A multi-prototype clustering algorithm
Introduction
Clustering is the unsupervised classification of patterns into groups [1]. It is widely used in data analysis such as data mining, pattern recognition and information retrieval. The Voronoi diagram also provides a means of naturally partitioning space into subregions to facilitate spatial data analysis and has been applied for data clustering [2], [3], [4], [5]. But this technique often implies emphasis on the shape and arrangement of patterns, i.e., the geometric aspect of groups. Clustering techniques have been widely studied in Refs. [6], [7], [8], [9], [10], [11], [12], [13], [14], [15], [16], [17], [18], [19]. They suggest more on grouping behavior and can be broadly classified into hierarchical or partitional clustering [1].
Hierarchical clustering is a procedure of transforming the proximity matrix of the data set into a sequence of nested groups in an agglomerative or divisive manner. The agglomerative hierarchical clustering has been widely studied as it allows for more feasible segments to be investigated [7], [8], [9], [10], [11]. The Single-link [7], Complete-link [8] and average-link [7] algorithms produce a sequence of clusterings based on the rank order of proximities. The Single-link and Complete-link algorithms use the distance between two closest and farthest points of two clusters as the cluster distance, respectively. Dependence on a few data points to measure the cluster distance makes these algorithms sensitive to noise. The average-link algorithm is more robust to noise by using the average distance of all pairs of patterns from different clusters as the cluster distance. A CURE algorithm [9] represents each cluster with a certain fixed number of well scattered points and shrinks these points toward the cluster center by a specified fraction. This algorithm achieves an improvement of noise robustness over the Single-link algorithm. A Chameleon algorithm [10] partitions a constructed k-nearest neighbor graph into a number of subclusters followed by dynamically merging the subclusters. In general, the hierarchical clustering algorithms can provide an easy understanding of the inherent structure of the data set. But they often require high computational cost and large memory space which make them inefficient for large data sets.

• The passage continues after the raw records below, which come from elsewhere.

import Literature.Computability.AlgebraicComplexity.BLMW11KroneckerApproximation
import HarnessLib

/-!
# BLMW 2011 §9.1: a weakly-skew circuit computes a polynomial of degree at most its size

[cite: BurgisserEtAl2011, §9.1 (VP_ws)] — P. Bürgisser, J. M. Landsberg, L. Manivel, J. Weyman,
*An overview of mathematical issues arising in the geometric complexity theory approach to
`VP ≠ VNP`*, SIAM J. Comput. 40 (2011), §9.1, the sentence typed as the justification for the
absence of a degree clause in the tree's `IsVPwsFamily` (`BLMW11KroneckerApproximation.lean`):
"the degree of the polynomial computed by a weakly-skew circuit is bounded by its size".

This is the POSITIVE twin of the cell's erratum A14: for the unguarded notion (circuits with junk
forward gate references) the sentence failed — repeated squaring `x^(2^n)` was "weakly skew" of
size `2n` — and the defining sets of `wsComplexity` / `skewComplexity` were corrected to
well-formed circuits (`ArithCircuit.WellFormed`). Here we certify the sentence for the corrected
notion:

* `ArithCircuit.subcircuit_le` — in a well-formed circuit the sub-circuit of gate `j` lies below
  `j`; `ArithCircuit.disjoint_subcircuit_of_isSeparateOperand` — the unique-exit-edge condition
  of §9.1 makes the sub-circuit of a separate multiplicand DISJOINT from the sub-circuit of the
  other factor;
* `ArithCircuit.totalDegree_gateValue_le` — gate `j` of a well-formed fan-in-two weakly-skew
  circuit computes a polynomial of total degree `≤ |sub-circuit of j| + 1` (strong induction; at a
  product gate the two factor sub-circuits are disjoint and proper);
* `ArithCircuit.totalDegree_eval_le_of_isWeaklySkew` — hence `deg P.eval ≤ P.size + 1` (the `+1`
  because the tree's `size` counts gates only, BLMW's size counts the input vertices too);
* `isPBounded_totalDegree_of_isVPwsFamily` — a `VP_ws` family (corrected notion) whose members do
  have weakly-skew circuits has p-bounded degree.
* §Laminar (appended): the public structure lemmas of the laminar family of separate modules —
  `ArithCircuit.eq_of_references_of_isSeparateOperand` (unique entry edge),
  `ArithCircuit.mem_subcircuit_of_isSeparateOperand` (paths into `C_γ` pass through `δ`),
  `ArithCircuit.subcircuit_subset_or_subset_or_disjoint` (laminarity against every sub-circuit),
  `ArithCircuit.disjoint_subcircuit_of_not_mem` (distinct same-level modules are disjoint), and
  small companions, for the `(iii)` (`L_skew ≤ c · L_ws`) surgery.
* §Truncate (appended): `ArithCircuit.isWeaklySkew_take` (a prefix of a well-formed weakly-skew
  circuit is weakly skew) and `ArithCircuit.exists_output_last` (w.l.o.g. the output is the last
  gate, which lies in no separate module).

Theorems only, no named facts, no `sorry` (D-0026). Honest framing: a textbook property of the
model, vocabulary hygiene for row BLMW2011-B of the `val-lit` cell; `VP ≠ VNP` is NOT proved and
nothing here bears on it.
-/

namespace Literature.Computability.AlgebraicComplexity

namespace ArithCircuit

open MvPolynomial

section Structure

variable {k : Type*} {σ : Type*} (P : ArithCircuit k σ)

/-- `j ∈ g.refs` iff `gate j` is an operand of `g`. [cite: BurgisserEtAl2011, §9.1] -/
theorem mem_refs_iff (g : Gate k σ) (j : ℕ) : j ∈ g.refs ↔ Operand.gate j ∈ g.args := by
  unfold Gate.refs
  rw [List.mem_filterMap]
  constructor
  · rintro ⟨u, hu, h⟩
    cases u with
    | var i => simp at h
    | const c => simp at h
    | gate j' =>
      simp only [Option.some.injEq] at h
      subst h
      exact hu
  · intro h
    exact ⟨.gate j, h, rfl⟩

/-- In a well-formed circuit a gate references earlier gates only. [cite: Burgisser2000, Def. 2.1] -/
theorem lt_of_references (hwf : P.WellFormed) {l j : ℕ} (h : P.References l j) : j < l := by
  obtain ⟨g, hg, hj⟩ := h
  have := hwf.1 l g hg (.gate j) ((mem_refs_iff g j).1 hj)
  exact this

/-- **In a well-formed circuit the sub-circuit of `j` lies below `j`.**
[cite: BurgisserEtAl2011, §9.1 (the subcircuit C_α)] -/
theorem subcircuit_le (hwf : P.WellFormed) {j l : ℕ} (h : l ∈ P.subcircuit j) : l ≤ j := by
  change Relation.ReflTransGen _ _ _ at h
  induction h with
  | refl => exact le_rfl
  | tail _ hbc ih => exact (lt_of_references P hwf hbc).le.trans ih

/-- The sub-circuit of `j` is finite (well-formed case). [cite: BurgisserEtAl2011, §9.1] -/
theorem subcircuit_finite (hwf : P.WellFormed) (j : ℕ) : (P.subcircuit j).Finite :=
  (Set.finite_Iic j).subset fun _ hl => subcircuit_le P hwf hl

/-- `j` lies in its own sub-circuit. [cite: BurgisserEtAl2011, §9.1] -/
theorem self_mem_subcircuit (j : ℕ) : j ∈ P.subcircuit j :=
  Relation.ReflTransGen.refl

/-- The sub-circuit of a referenced gate is part of the sub-circuit of the referencing gate.
[cite: BurgisserEtAl2011, §9.1] -/
theorem subcircuit_subset_of_references {α β : ℕ} (h : P.References α β) :
    P.subcircuit β ⊆ P.subcircuit α :=
  fun _ hl => Relation.ReflTransGen.head h hl

/-- The sub-circuit of `j` has at most `j + 1` gates (well-formed case).
[cite: BurgisserEtAl2011, §9.1] -/
theorem ncard_subcircuit_le (hwf : P.WellFormed) (j : ℕ) : (P.subcircuit j).ncard ≤ j + 1 := by
  have hsub : P.subcircuit j ⊆ ((Finset.range (j + 1) : Finset ℕ) : Set ℕ) := fun l hl => by
    rw [Finset.coe_range]
    exact Nat.lt_succ_of_le (subcircuit_le P hwf hl)
  calc (P.subcircuit j).ncard ≤ (((Finset.range (j + 1) : Finset ℕ)) : Set ℕ).ncard :=
        Set.ncard_le_ncard hsub (Finset.finite_toSet _)
    _ = j + 1 := by rw [Set.ncard_coe_finset, Finset.card_range]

Partitional clustering produces a single partition of the data set which aims to optimize a certain cluster criterion function. Many partitional clustering algorithms have been proposed based on different cluster criterions [20], [21], [22], [23], [24], [25], [26]. In fact, each cluster criterion imposes a certain structure on the data set. The model-based clustering algorithms assume that the data distribution of a cluster fit a given probability density model such as Gaussian model [20], [21]. They can discover the hyper-ellipsoidal clusters. But assumption of a static model makes them ineffective to adequately capture the characteristics of individual clusters, especially when the data set contains the clusters of diverse shapes and densities. Some nonparametric clustering algorithms based on density and grid are proposed to identify clusters by searching the regions of high data density separated by sparse valleys [22], [23], [24]. Although these algorithms can find clusters of arbitrary shape, their performances usually degrade for the high dimensional data set. The squared-error clustering algorithm is based on squared error criterion [1], [25], [30]. It tends to work well with compact clusters of hyper-spherical shape and similar size and is widely studied and used [25], [26], [27], [28], [29], [30], [31]. Some new distance measures are proposed to detect clusters with specific characteristics [28], [29]. Besides the squared error, other criterions such as the Davies–Bouldin index [32] and cluster variance are imposed as a global criterion to determine the optimum number of clusters [26], [31]. Most partitional clustering algorithms require less memory space and computation cost than the hierarchical clustering algorithms. But their clustering results are usually not as good as those of hierarchical clustering. Recently, support vector clustering is proposed to generate the cluster boundaries of arbitrary shape by transforming the original space to a high dimensional space with a kernel function [19]. Although this algorithm can solve some difficult clustering problems, it is not easy to choose a suitable kernel parameter and the clustering result cannot provide information about the representation of cluster.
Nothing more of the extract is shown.